By Lisa Guerriero
Graphics put a fresh face on any wall, whether for advertising or décor. As the market expands, print providers can choose from more substrates than ever before. Wall media is available for every application, from a short-term outdoor project on an uneven surface to long-term indoor use on a smooth wall.
Wallcoverings are available in vinyl, film, fabric, and paper. Some are repositionable while others are non-removable. There are options for texture, finish, intended setting, and longevity.
Meeting the customer’s needs depends on choosing the correct media. The substrate and installation method affect durability and adhesion. These elements influence where and how a product is effectively used.
Vinyl-based material is one of the largest and most diverse categories of wall media, due to the variety of applications and environments where it is used.
“Customers print poster size images and full wall murals as well as use cut vinyl designs and rough brick designs everywhere from schools and hospitality to retail and airports,” notes Jason Yard, marketing manager, MACtac Distributor Products.
The required experience level also varies. Many vinyl products are peel and stick, making them easier to install and repositionable. “Installers do not need extensive experience because these products are very easy to install,” explains Nate Goodman, product manager, Drytac Corporation.
Repositionable wall media is popular for “indoor retail and in-store environments because of its ease of installation,” comments Matt Meyer, marketing coordinator, Plastiprint Sales Company.
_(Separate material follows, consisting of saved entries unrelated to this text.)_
/-- **Slot operators «isometry minus identity» map `(R_I)^∼` into itself** when `(R_I)^∼` is fixed (pointwise) by every
factorwise isometry tuple: if `f_i = D_i − id`, `D_i` a `ℚ_p`-linear isometry of `k_i`, then `(⊗_i f_i)(z) ∈ (R_I)^∼` for
`z ∈ (R_I)^∼` (induction on the set of slots switched from `id` to `f_i`; switching slot `a` composes with
`⊗(f_a at a, id elsewhere) = ⊗(D_a at a, id elsewhere) − id`). [cite: Mochizuki2012, IUTchIV Prop. 1.1 p. 9] -/
theorem map_mem_normalizedPacket_of_isometry_sub_id
    (hstab : ∀ g : (∀ i, k i ≃ₗ[ℚ_[p]] k i), (∀ i x, ‖g i x‖ = ‖x‖) →
      ∀ z ∈ normalizedPacket p k,
        (PiTensorProduct.congr g : PacketAlgebra p k ≃ₗ[ℚ_[p]] PacketAlgebra p k) z ∈ normalizedPacket p k)
    (f : ∀ i, k i →ₗ[ℚ_[p]] k i)
    (hf : ∀ i, ∃ D : k i ≃ₗ[ℚ_[p]] k i, (∀ x, ‖D x‖ = ‖x‖) ∧ ∀ x, D x = x + f i x)
    {z : PacketAlgebra p k} (hz : z ∈ normalizedPacket p k) :
    PiTensorProduct.map f z ∈ normalizedPacket p k := by
  choose D hDn hDf using hf
  -- one slot at a time: `⊗(f_a at a, id elsewhere) z = (⊗(D_a at a, id elsewhere)) z − z ∈ (R_I)^∼`
  have hone : ∀ (a : I) (w : PacketAlgebra p k), w ∈ normalizedPacket p k →
      PiTensorProduct.map (update (fun i => (LinearMap.id : k i →ₗ[ℚ_[p]] k i)) a (f a)) w ∈
        normalizedPacket p k := by
    intro a w hw
    let g : ∀ i, k i ≃ₗ[ℚ_[p]] k i := update (fun i => LinearEquiv.refl ℚ_[p] (k i)) a (D a)
    have hg : ∀ i x, ‖g i x‖ = ‖x‖ := fun i x => by
      by_cases hi : i = a
      · subst hi; simp only [g, update_self, hDn]
      · simp only [g, update_of_ne hi, LinearEquiv.refl_apply]
    have hgf : (fun i => (g i : k i →ₗ[ℚ_[p]] k i)) =
        update (fun i => (LinearMap.id : k i →ₗ[ℚ_[p]] k i)) a (f a + LinearMap.id) := by
      funext i
      by_cases hi : i = a
      · subst hi; simp only [g, update_self]; ext x
        rw [LinearEquiv.coe_coe, hDf, LinearMap.add_apply, LinearMap.id_apply, add_comm]
      · simp only [g, update_of_ne hi, LinearEquiv.refl_toLinearMap]
    have hsplit : PiTensorProduct.map (update (fun i => (LinearMap.id : k i →ₗ[ℚ_[p]] k i)) a (f a)) w =
        (PiTensorProduct.congr g : PacketAlgebra p k ≃ₗ[ℚ_[p]] PacketAlgebra p k) w - w := by
      have hcongr : (PiTensorProduct.congr g : PacketAlgebra p k ≃ₗ[ℚ_[p]] PacketAlgebra p k) w =
          PiTensorProduct.map (fun i => (g i : k i →ₗ[ℚ_[p]] k i)) w := rfl
      have hid : update (fun i => (LinearMap.id : k i →ₗ[ℚ_[p]] k i)) a LinearMap.id =
          fun i => (LinearMap.id : k i →ₗ[ℚ_[p]] k i) := update_eq_self a _
      rw [hcongr, hgf, PiTensorProduct.map_update_add, LinearMap.add_apply, hid, PiTensorProduct.map_id,
        LinearMap.id_apply, add_sub_cancel_right]
    rw [hsplit]
    exact sub_mem (hstab g hg w hw) hw
  -- induction on the set `s` of switched slots
  have hind : ∀ s : Finset I, ∀ w ∈ normalizedPacket p k,
      PiTensorProduct.map (fun i => if i ∈ s then f i else LinearMap.id) w ∈ normalizedPacket p k := by
    intro s
    induction s using Finset.induction_on with
    | empty =>
      intro w hw; simpa only [Finset.notMem_empty, if_false, PiTensorProduct.map_id, LinearMap.id_apply] using hw
    | insert a s ha ih =>
      intro w hw
      have hcomp : (fun i => if i ∈ insert a s then f i else (LinearMap.id : k i →ₗ[ℚ_[p]] k i)) =
          fun i => (if i ∈ s then f i else (LinearMap.id : k i →ₗ[ℚ_[p]] k i)) ∘ₗ
            update (fun i => (LinearMap.id : k i →ₗ[ℚ_[p]] k i)) a (f a) i := by
        funext i
        by_cases hi : i = a
        · subst hi; rw [update_self, if_pos (Finset.mem_insert_self _ _), if_neg ha, LinearMap.id_comp]
        · rw [update_of_ne hi, LinearMap.comp_id]; simp only [Finset.mem_insert, hi, false_or]
      rw [hcomp, PiTensorProduct.map_comp, LinearMap.comp_apply]
      exact ih _ (hone a w hw)
  simpa only [Finset.mem_univ, if_true] using hind Finset.univ z hz

omit [DecidableEq I] in
/-- **The coordinate-projection slot operators isolate a tensor-basis coefficient**: for `ℚ_p`-bases `b^{(i)}` of the
`k_i` and a multi-index `γ`, `(⊗_i E^{(i)}_{γ_i γ_i})(z) = z_γ · ⊗_i b^{(i)}_{γ_i}`, where `z_γ` is the coordinate of
`z` at `γ` in the tensor basis `⊗_i b^{(i)}` (Mathlib `Basis.piTensorProduct`). [cite: Mochizuki2012, IUTchIV Prop. 1.1 p. 9] -/
theorem map_coordProj_eq_repr_smul {κ : I → Type} [∀ i, DecidableEq (κ i)]
    (b : ∀ i, Basis (κ i) ℚ_[p] (k i)) (γ : ∀ i, κ i) (z : PacketAlgebra p k) :
    PiTensorProduct.map (fun i => ((b i).coord (γ i)).smulRight (b i (γ i))) z =
      (Basis.piTensorProduct b).repr z γ • purePacket p k (fun i => b i (γ i)) := by
  classical
  set B := Basis.piTensorProduct b with hB
  have hBγ : B γ = purePacket p k (fun i => b i (γ i)) := by rw [hB, Basis.piTensorProduct_apply]; rfl
  suffices h : PiTensorProduct.map (fun i => ((b i).coord (γ i)).smulRight (b i (γ i))) =
      (B.coord γ).smulRight (B γ) by
    rw [h, LinearMap.smulRight_apply, Basis.coord_apply, hBγ]
  refine B.ext fun δ => ?_
  have hslot : (fun i => ((b i).coord (γ i)).smulRight (b i (γ i)) (b i (δ i))) =
      fun i => (if δ i = γ i then (1 : ℚ_[p]) else 0) • b i (γ i) := by
    funext i; rw [LinearMap.smulRight_apply, Basis.coord_apply, Basis.repr_self, Finsupp.single_apply]
  have hL : PiTensorProduct.map (fun i => ((b i).coord (γ i)).smulRight (b i (γ i))) (B δ) =
      (if δ = γ then (1 : ℚ_[p]) else 0) • B γ := by
    rw [hB, Basis.piTensorProduct_apply, Basis.piTensorProduct_apply, PiTensorProduct.map_tprod, hslot,
      MultilinearMap.map_smul_univ, Fintype.prod_boole]
    by_cases hδ : δ = γ
    · rw [if_pos hδ, if_pos fun i => congrFun hδ i]
    · rw [if_neg hδ, if_neg fun h => hδ (funext h)]
  have hR : ((B.coord γ).smulRight (B γ)) (B δ) = (if δ = γ then (1 : ℚ_[p]) else 0) • B γ := by
    rw [LinearMap.smulRight_apply, Basis.coord_apply, Basis.repr_self, Finsupp.single_apply]
  rw [hL, hR]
Cindy Richards, regional technical specialist, Avery Dennison Graphics Solutions, says vinyl wall graphics are ideal for everything from restaurants to airports to boardrooms. However, installers should keep several factors in mind. “Vinyl films will not stick to low-energy surface paints, low volatile organic compound (VOC) paints, or paints with any type of anti-properties—anti-graffiti, -rust, -dust, or -static,” she points out.
Kelly Kwo, technical service manager, Arlon Graphics, LLC, agrees that some paints aren’t receptive to certain adhesives. She recommends testing any wall media before final installation, and selecting a product with strong grip.
Some vinyl products target shorter term applications, like promotional campaigns. “Pressure-sensitive vinyl is popular for point of purchase (POP) wall graphics because of the ease of printing and attractive price point,” offers Stan Holt, business development manager North America, Continental Grafix US.
Accommodating surfaces can be just as important as replicating the wall’s texture on the media. “Conforming and shaping to textured surfaces such as brick, cinder block, stucco, and concrete is prevalent in vinyl wallcoverings,” says Micah Causey, VP, AlumiGraphics by FloorSignage.
Most vinyl products last up to two years outside and ten years indoors. Longevity and environment vary, and usually determine the cost. Indoor wallcoverings meant to last a few months start at about 18 cents per square foot, with higher prices for longer lasting media and outdoor products. Specialty products are on the higher end, starting at about $2 per square foot.
Film-based wallcoverings are often designed for specialized surfaces, both commercial and residential.
“Textured surfaces have become popular because they often appear to mimic paint on brick, for example. This creates a wow factor and a desire to touch the wallcovering that draws attention to spaces where people might not expect to see graphics, such as on the side of a building,” observes Alan Miller, tech services, 3M Commercial Solutions. The company cites a growing demand for this in the past few years.
Many products for outdoor walls are film-based, designed to be durable—even for long-term applications. “The goal is to always offer the ideal solution for the specific environment,” explains Karin Biel, marketing, ASLAN, Schwarz GmbH & Co. KG.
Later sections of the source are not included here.